**Directions**
Give again, exactly as written, each line of the material below starting at the line that contains "hcExtendG_of_not_mem_inRegG s S' g hci" and ending at the line that contains "verifies the pivot". Both ends count, and no other line does.

============================================================

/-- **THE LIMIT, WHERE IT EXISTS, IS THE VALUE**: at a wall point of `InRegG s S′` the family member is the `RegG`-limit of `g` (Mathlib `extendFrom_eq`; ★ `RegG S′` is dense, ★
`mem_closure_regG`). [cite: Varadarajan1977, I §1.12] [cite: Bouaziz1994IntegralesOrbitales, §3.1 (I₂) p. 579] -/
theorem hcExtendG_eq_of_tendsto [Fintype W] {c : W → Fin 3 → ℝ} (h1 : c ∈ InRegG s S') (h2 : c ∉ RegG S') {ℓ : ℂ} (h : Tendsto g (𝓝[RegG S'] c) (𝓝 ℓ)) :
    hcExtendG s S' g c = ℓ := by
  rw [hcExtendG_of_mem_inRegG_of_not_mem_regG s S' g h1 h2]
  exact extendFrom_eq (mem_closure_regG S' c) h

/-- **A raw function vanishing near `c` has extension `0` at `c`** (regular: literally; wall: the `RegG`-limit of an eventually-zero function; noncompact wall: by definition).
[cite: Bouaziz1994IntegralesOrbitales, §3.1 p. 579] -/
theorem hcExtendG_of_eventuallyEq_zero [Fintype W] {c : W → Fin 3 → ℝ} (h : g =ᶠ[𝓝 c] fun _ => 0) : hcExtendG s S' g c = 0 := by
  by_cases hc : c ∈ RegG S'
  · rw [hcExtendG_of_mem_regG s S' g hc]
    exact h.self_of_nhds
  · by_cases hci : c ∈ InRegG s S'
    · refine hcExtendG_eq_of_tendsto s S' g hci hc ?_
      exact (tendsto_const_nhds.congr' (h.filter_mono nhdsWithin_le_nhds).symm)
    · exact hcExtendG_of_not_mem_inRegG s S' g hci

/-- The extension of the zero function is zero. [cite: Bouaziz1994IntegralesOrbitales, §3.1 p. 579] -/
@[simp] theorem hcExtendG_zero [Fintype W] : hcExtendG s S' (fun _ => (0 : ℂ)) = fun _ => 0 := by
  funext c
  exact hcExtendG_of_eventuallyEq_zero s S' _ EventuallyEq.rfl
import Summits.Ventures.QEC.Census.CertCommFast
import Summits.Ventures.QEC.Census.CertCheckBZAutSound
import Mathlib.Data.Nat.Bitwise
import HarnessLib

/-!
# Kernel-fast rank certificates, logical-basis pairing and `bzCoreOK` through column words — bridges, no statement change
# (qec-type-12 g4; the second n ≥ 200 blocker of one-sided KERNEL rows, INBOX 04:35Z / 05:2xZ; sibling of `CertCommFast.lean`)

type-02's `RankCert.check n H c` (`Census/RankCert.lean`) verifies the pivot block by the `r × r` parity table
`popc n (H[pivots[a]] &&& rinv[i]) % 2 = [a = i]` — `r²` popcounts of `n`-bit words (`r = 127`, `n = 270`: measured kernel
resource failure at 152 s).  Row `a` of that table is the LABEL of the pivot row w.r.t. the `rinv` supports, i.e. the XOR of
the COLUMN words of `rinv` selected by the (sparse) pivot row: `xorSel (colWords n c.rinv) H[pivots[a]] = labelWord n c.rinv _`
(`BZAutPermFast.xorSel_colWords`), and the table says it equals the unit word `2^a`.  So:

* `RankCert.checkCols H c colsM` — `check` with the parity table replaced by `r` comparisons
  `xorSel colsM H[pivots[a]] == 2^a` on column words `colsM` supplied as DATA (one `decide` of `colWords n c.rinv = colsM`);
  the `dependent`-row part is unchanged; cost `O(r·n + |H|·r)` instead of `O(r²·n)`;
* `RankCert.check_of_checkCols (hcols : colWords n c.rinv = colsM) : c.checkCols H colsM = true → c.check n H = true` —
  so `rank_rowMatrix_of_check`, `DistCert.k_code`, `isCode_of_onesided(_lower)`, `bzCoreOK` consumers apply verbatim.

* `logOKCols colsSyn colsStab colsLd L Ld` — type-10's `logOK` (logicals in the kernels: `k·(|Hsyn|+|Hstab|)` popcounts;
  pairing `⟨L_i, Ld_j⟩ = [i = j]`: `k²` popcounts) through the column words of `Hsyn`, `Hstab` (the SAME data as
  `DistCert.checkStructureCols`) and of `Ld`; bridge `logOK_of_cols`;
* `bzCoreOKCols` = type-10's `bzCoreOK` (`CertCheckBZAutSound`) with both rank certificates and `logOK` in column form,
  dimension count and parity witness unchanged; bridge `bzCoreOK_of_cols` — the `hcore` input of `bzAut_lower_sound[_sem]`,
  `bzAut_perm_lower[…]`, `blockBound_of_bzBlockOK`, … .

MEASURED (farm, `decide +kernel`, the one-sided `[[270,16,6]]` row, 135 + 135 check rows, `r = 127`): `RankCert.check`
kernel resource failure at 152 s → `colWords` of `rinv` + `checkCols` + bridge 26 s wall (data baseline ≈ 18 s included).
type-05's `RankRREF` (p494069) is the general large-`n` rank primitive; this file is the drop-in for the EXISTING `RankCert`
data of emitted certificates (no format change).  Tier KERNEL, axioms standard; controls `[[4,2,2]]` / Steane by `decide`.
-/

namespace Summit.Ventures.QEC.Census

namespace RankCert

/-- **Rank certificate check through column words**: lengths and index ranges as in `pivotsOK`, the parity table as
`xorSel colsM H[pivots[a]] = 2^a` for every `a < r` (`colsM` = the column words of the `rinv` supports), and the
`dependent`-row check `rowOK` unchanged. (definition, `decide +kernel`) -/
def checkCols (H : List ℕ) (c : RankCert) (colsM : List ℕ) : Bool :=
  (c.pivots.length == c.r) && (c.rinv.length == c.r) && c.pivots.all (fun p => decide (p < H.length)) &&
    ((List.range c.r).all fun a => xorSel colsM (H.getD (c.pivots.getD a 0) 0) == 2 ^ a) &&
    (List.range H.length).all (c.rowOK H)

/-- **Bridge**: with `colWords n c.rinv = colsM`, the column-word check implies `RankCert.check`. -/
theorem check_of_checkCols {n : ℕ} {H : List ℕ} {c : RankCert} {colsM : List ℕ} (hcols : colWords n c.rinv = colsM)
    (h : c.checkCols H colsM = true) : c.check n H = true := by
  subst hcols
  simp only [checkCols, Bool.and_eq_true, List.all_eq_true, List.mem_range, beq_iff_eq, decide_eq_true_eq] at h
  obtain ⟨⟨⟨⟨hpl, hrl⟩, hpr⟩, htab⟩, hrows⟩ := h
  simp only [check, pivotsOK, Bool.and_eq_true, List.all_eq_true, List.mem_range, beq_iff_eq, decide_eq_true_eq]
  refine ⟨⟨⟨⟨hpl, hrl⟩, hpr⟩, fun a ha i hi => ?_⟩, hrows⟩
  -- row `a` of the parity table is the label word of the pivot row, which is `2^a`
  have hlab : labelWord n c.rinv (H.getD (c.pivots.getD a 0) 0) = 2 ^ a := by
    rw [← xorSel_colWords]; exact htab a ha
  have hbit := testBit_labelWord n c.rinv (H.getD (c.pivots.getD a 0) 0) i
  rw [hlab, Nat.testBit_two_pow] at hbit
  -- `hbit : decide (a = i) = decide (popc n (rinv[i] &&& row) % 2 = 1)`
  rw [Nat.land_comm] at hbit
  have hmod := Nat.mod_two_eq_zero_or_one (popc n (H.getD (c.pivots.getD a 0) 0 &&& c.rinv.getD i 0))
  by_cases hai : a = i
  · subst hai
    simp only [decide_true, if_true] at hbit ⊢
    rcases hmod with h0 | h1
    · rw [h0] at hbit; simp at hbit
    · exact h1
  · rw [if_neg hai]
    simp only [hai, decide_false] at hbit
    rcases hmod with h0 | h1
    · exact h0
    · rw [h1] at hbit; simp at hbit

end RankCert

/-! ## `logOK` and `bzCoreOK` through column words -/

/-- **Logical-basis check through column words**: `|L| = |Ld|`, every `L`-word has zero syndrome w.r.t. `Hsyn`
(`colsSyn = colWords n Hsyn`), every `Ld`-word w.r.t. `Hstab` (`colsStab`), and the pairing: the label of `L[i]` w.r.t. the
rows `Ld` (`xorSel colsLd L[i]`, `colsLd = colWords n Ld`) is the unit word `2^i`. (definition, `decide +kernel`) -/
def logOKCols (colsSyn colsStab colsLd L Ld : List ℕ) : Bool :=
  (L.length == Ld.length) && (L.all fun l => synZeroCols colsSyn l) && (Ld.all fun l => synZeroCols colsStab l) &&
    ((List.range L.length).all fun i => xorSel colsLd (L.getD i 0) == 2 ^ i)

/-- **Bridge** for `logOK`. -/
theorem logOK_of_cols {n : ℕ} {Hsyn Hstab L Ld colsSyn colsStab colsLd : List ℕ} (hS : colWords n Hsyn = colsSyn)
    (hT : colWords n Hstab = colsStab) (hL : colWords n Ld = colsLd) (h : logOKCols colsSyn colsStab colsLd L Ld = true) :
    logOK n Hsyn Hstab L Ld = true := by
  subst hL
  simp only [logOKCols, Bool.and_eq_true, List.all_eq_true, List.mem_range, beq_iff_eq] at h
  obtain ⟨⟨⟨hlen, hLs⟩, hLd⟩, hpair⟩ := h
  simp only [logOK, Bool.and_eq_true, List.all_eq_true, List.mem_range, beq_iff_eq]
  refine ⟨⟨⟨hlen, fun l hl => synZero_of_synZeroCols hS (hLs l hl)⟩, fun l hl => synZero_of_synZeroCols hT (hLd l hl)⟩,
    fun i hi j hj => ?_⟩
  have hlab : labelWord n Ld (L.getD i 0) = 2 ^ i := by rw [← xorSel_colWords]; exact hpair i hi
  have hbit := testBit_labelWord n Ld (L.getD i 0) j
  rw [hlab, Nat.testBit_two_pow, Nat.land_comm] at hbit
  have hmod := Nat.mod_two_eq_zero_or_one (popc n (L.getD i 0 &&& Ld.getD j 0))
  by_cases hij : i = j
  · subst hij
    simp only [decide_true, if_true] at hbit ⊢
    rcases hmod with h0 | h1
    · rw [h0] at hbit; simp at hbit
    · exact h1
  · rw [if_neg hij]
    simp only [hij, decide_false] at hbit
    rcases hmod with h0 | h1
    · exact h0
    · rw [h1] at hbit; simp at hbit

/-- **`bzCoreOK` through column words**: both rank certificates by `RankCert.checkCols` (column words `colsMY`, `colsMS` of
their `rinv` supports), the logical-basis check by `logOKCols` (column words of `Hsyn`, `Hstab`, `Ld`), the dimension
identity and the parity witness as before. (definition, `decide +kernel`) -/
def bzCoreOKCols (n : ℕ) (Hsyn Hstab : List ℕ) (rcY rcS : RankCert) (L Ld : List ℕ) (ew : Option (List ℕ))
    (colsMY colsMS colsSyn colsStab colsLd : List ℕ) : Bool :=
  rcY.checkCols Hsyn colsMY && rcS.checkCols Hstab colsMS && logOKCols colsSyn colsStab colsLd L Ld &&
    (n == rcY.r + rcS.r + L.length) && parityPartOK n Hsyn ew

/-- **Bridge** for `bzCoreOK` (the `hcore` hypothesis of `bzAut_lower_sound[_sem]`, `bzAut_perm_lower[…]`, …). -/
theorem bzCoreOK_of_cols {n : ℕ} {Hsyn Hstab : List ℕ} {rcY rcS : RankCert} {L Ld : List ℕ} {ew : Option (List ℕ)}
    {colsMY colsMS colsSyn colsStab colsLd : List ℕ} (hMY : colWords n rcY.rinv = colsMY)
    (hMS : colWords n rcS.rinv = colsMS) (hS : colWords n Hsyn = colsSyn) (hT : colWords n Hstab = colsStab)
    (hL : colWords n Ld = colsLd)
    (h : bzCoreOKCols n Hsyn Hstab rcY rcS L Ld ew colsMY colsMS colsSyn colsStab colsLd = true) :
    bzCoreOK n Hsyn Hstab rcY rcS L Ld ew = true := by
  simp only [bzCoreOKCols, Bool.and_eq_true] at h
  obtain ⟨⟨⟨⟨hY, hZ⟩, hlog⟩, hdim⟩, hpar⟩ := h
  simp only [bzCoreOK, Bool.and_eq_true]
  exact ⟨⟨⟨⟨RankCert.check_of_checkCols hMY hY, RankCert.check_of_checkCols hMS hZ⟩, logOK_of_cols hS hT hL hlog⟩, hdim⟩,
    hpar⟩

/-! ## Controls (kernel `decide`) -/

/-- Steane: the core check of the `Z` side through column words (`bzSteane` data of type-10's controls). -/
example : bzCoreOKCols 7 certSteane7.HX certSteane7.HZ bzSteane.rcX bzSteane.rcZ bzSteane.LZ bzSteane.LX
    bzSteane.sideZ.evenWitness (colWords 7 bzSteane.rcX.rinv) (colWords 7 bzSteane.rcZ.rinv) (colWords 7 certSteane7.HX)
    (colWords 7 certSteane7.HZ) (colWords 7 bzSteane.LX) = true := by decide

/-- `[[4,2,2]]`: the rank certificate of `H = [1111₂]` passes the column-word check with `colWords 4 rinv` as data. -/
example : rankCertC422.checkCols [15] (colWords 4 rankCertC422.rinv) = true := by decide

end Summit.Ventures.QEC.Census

============================================================

**Result of the exercise**
    · exact hcExtendG_of_not_mem_inRegG s S' g hci

/-- The extension of the zero function is zero. [cite: Bouaziz1994IntegralesOrbitales, §3.1 p. 579] -/
@[simp] theorem hcExtendG_zero [Fintype W] : hcExtendG s S' (fun _ => (0 : ℂ)) = fun _ => 0 := by
  funext c
  exact hcExtendG_of_eventuallyEq_zero s S' _ EventuallyEq.rfl
import Summits.Ventures.QEC.Census.CertCommFast
import Summits.Ventures.QEC.Census.CertCheckBZAutSound
import Mathlib.Data.Nat.Bitwise
import HarnessLib

/-!
# Kernel-fast rank certificates, logical-basis pairing and `bzCoreOK` through column words — bridges, no statement change
# (qec-type-12 g4; the second n ≥ 200 blocker of one-sided KERNEL rows, INBOX 04:35Z / 05:2xZ; sibling of `CertCommFast.lean`)

type-02's `RankCert.check n H c` (`Census/RankCert.lean`) verifies the pivot block by the `r × r` parity table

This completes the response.